Inflation is highly likely. At the moment my wife and I have invested a lot of money into the stock market at these pessimistic prices. We also hold some cash on the sidelines just in case mortgage rates spike and home prices fall.


----------



## maelstrom (Apr 10, 2009)

we spent the past year paying off debt, down to just the mortgage and we're slowly stockpiling groceries/health stuff.


----------



## somecatchyprase (Apr 6, 2009)

*deflation vs. inflation*

Both sides of inflation or deflation debate have valid points. Over the long run, inflation should prevail. 

Governments will not stop printing money anytime soon. If and when current bailouts fail, the political solution will be to print even more. Politicians need to be seen as "doing something" about the crisis. Politicians don't really care about the long term implications of their policies, they cannot see beyond the next election.
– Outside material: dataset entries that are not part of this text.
/-- ★ **THE SECOND DERIVATIVE ALONG THE RAY, AT EVERY `t`** (the action along the ray is `C²`): the first-derivative function
`t ↦ −(1∕N) Σ_p Re Tr(D₁[X′](t)·U(∂p))` has derivative `−(1∕N) Σ_p Re Tr(D₂[X′](t)·U(∂p))`, `D₂` pub-balaban's second derivative of the transport path
(at `t = 0`: `D₂(0) = (Σ_k X′_k)² + Σ_{k<l}[X′_k, X′_l]`, `D₂_zero`). [cite: Balaban1985BackgroundPropagators, (3.2) p.390, (3.6)–(3.7) p.391] -/
theorem hasDerivAt_firstVariation_expChart_smul (U : GaugeField P j (SU N)) (X : PBond P j → lieSU (Fin N)) (t : ℝ) :
    HasDerivAt (fun s : ℝ => -(∑ p : Plaq P j, (Matrix.trace
        (D₁ ℝ [ (U ⟨p.src, p.μ⟩ : Matrix (Fin N) (Fin N) ℂ) * (X ⟨p.src, p.μ⟩ : Matrix (Fin N) (Fin N) ℂ) * star (U ⟨p.src, p.μ⟩ : Matrix (Fin N) (Fin N) ℂ),
            (U ⟨p.src, p.μ⟩ : Matrix (Fin N) (Fin N) ℂ) * (U ⟨p.src.shift p.μ, p.ν⟩ : Matrix (Fin N) (Fin N) ℂ) * (X ⟨p.src.shift p.μ, p.ν⟩ : Matrix (Fin N) (Fin N) ℂ)
              * star ((U ⟨p.src, p.μ⟩ : Matrix (Fin N) (Fin N) ℂ) * (U ⟨p.src.shift p.μ, p.ν⟩ : Matrix (Fin N) (Fin N) ℂ)),
            -((U ⟨p.src, p.μ⟩ : Matrix (Fin N) (Fin N) ℂ) * (U ⟨p.src.shift p.μ, p.ν⟩ : Matrix (Fin N) (Fin N) ℂ) * (X ⟨p.src.shift p.ν, p.μ⟩ : Matrix (Fin N) (Fin N) ℂ)
              * star ((U ⟨p.src, p.μ⟩ : Matrix (Fin N) (Fin N) ℂ) * (U ⟨p.src.shift p.μ, p.ν⟩ : Matrix (Fin N) (Fin N) ℂ))),
            -((U ⟨p.src, p.μ⟩ : Matrix (Fin N) (Fin N) ℂ) * (U ⟨p.src.shift p.μ, p.ν⟩ : Matrix (Fin N) (Fin N) ℂ) * star (U ⟨p.src.shift p.ν, p.μ⟩ : Matrix (Fin N) (Fin N) ℂ) * (X ⟨p.src, p.ν⟩ : Matrix (Fin N) (Fin N) ℂ)
              * star ((U ⟨p.src, p.μ⟩ : Matrix (Fin N) (Fin N) ℂ) * (U ⟨p.src.shift p.μ, p.ν⟩ : Matrix (Fin N) (Fin N) ℂ) * star (U ⟨p.src.shift p.ν, p.μ⟩ : Matrix (Fin N) (Fin N) ℂ))) ] s
          * ((GaugeField.plaqHol U p : SU N) : Matrix (Fin N) (Fin N) ℂ))).re) / (Fintype.card (Fin N) : ℝ))
      (-(∑ p : Plaq P j, (Matrix.trace
        (D₂ ℝ [ (U ⟨p.src, p.μ⟩ : Matrix (Fin N) (Fin N) ℂ) * (X ⟨p.src, p.μ⟩ : Matrix (Fin N) (Fin N) ℂ) * star (U ⟨p.src, p.μ⟩ : Matrix (Fin N) (Fin N) ℂ),
            (U ⟨p.src, p.μ⟩ : Matrix (Fin N) (Fin N) ℂ) * (U ⟨p.src.shift p.μ, p.ν⟩ : Matrix (Fin N) (Fin N) ℂ) * (X ⟨p.src.shift p.μ, p.ν⟩ : Matrix (Fin N) (Fin N) ℂ)
              * star ((U ⟨p.src, p.μ⟩ : Matrix (Fin N) (Fin N) ℂ) * (U ⟨p.src.shift p.μ, p.ν⟩ : Matrix (Fin N) (Fin N) ℂ)),
            -((U ⟨p.src, p.μ⟩ : Matrix (Fin N) (Fin N) ℂ) * (U ⟨p.src.shift p.μ, p.ν⟩ : Matrix (Fin N) (Fin N) ℂ) * (X ⟨p.src.shift p.ν, p.μ⟩ : Matrix (Fin N) (Fin N) ℂ)
              * star ((U ⟨p.src, p.μ⟩ : Matrix (Fin N) (Fin N) ℂ) * (U ⟨p.src.shift p.μ, p.ν⟩ : Matrix (Fin N) (Fin N) ℂ))),
            -((U ⟨p.src, p.μ⟩ : Matrix (Fin N) (Fin N) ℂ) * (U ⟨p.src.shift p.μ, p.ν⟩ : Matrix (Fin N) (Fin N) ℂ) * star (U ⟨p.src.shift p.ν, p.μ⟩ : Matrix (Fin N) (Fin N) ℂ) * (X ⟨p.src, p.ν⟩ : Matrix (Fin N) (Fin N) ℂ)
              * star ((U ⟨p.src, p.μ⟩ : Matrix (Fin N) (Fin N) ℂ) * (U ⟨p.src.shift p.μ, p.ν⟩ : Matrix (Fin N) (Fin N) ℂ) * star (U ⟨p.src.shift p.ν, p.μ⟩ : Matrix (Fin N) (Fin N) ℂ))) ] t
          * ((GaugeField.plaqHol U p : SU N) : Matrix (Fin N) (Fin N) ℂ))).re) / (Fintype.card (Fin N) : ℝ)) t :=
  ((HasDerivAt.fun_sum fun p _ => hasDerivAt_re_trace_D₁_mul _ ((GaugeField.plaqHol U p : SU N) : Matrix (Fin N) (Fin N) ℂ) t).neg).div_const _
Recently bought gold and silver, for the first time in my life. Not concerned about price dips in the near term, I'll gladly hold and add to my position. Also looking at some natural resource/commodity funds.
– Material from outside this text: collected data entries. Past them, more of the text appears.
import Summits.Ventures.AbcSig.Rows.Bridge
import Summits.Ventures.AbcSig.Rows.C2aL347A6X
import Summits.Ventures.AbcSig.Rows.C2aL347A6XAB

/-!
# Venture AbcSig — CELL `C2aL347A6`: the census statement `Rows.C2aCellRed 347 (fun a => 6 ≤ a) ∅` from the two row theorems

HONEST FRAMING. COMPUTATION cell `pub-abcsig`; CONDITIONAL theorem; no claim on ABC or any summit. Hypotheses exactly as
in `Rows/C2aL347A6X.lean` and `Rows/C2aL347A6XAB.lean`: `BS04Package` (CITED), `DataComplete …` (COMPUTED level files), `EisPackage` (CITED) and `Refines` (COMPUTED) for the M6 orbits discharged in the kernel, and the
rows' per-orbit exclusions for BOTH family predicates (`famB`, `famAB`) as universally quantified hypotheses (CITED: the census
row's certificates). Conclusion = p1's census predicate (`Rows/Statements.lean`), all four coprime coefficient
distributions `A·B = 2^a·347^m`, reduced exponents `a < n`, `m < n` (RULING H1). GENERATED by p-lean g2 gen/make_rows.py
(after plean/make_cell_bridges.py).
-/

namespace Summit.Ventures.AbcSig

/-- Cell `C2aL347A6` (M6 orbits discharged in the kernel): `Rows.C2aCellRed 347 (fun a => 6 ≤ a) ∅` under the rows' hypotheses. -/
theorem xcell_C2aL347A6 (M : NewformModel) (hP : M.BS04Package)
    (hE : M.EisPackage)
    (hD347 : M.DataComplete 347 level347Orbits)
    (hD694 : M.DataComplete 694 level694Orbits)
    (hR_orbit_347_4 : M.Refines 347 orbit_347_4 m6pX_347_4)
    (hR_orbit_694_4 : M.Refines 694 orbit_694_4 m6X_694_4) :
    Rows.C2aCellRed 347 (fun a => 6 ≤ a) ∅ :=
  C2aCellRed_of_rows 347 (by norm_num) (by norm_num) _ _
    (fun n hn h11 hnℓ _ a m ha han hm hmn x y z h1 h2 =>
      xrow_C2aL347A6 M hP hE hD347 hD694 hR_orbit_347_4 hR_orbit_694_4 n hn h11 hnℓ a m ha hm han hmn x y z h1 h2)
    (fun n hn h11 hnℓ _ a m ha han hm hmn x y z h1 h2 =>
      xrow_C2aL347A6AB M hP hE hD347 hD694 hR_orbit_347_4 hR_orbit_694_4 n hn h11 hnℓ a m ha hm han hmn x y z h1 h2)

end Summit.Ventures.AbcSig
Don't like real return bonds. The returns on these bonds are based on statistics which are easily manipulated. CPI doesn't included energy and housing. Ridiculous, as these two items account for a very large portion of the average persons income. Have a look at this link:

www.shadowstats.com


----------



## MoneyEnergy (Apr 5, 2009)

I've talked about How to Protect Your Wealth from Hyperinflation on my own site. This is a continually fascinating topic for me.

Just last night I was watching the famous "Crash Course" by Chris Martenson. Excellent (but long) very clear (and slow) explanation of the financial dangers ahead. The economy the US is in right now (and the rest of the world by default, due to world reserve currency) is only an experiment barely 37 years old, going back to Nixon's removing the gold standard.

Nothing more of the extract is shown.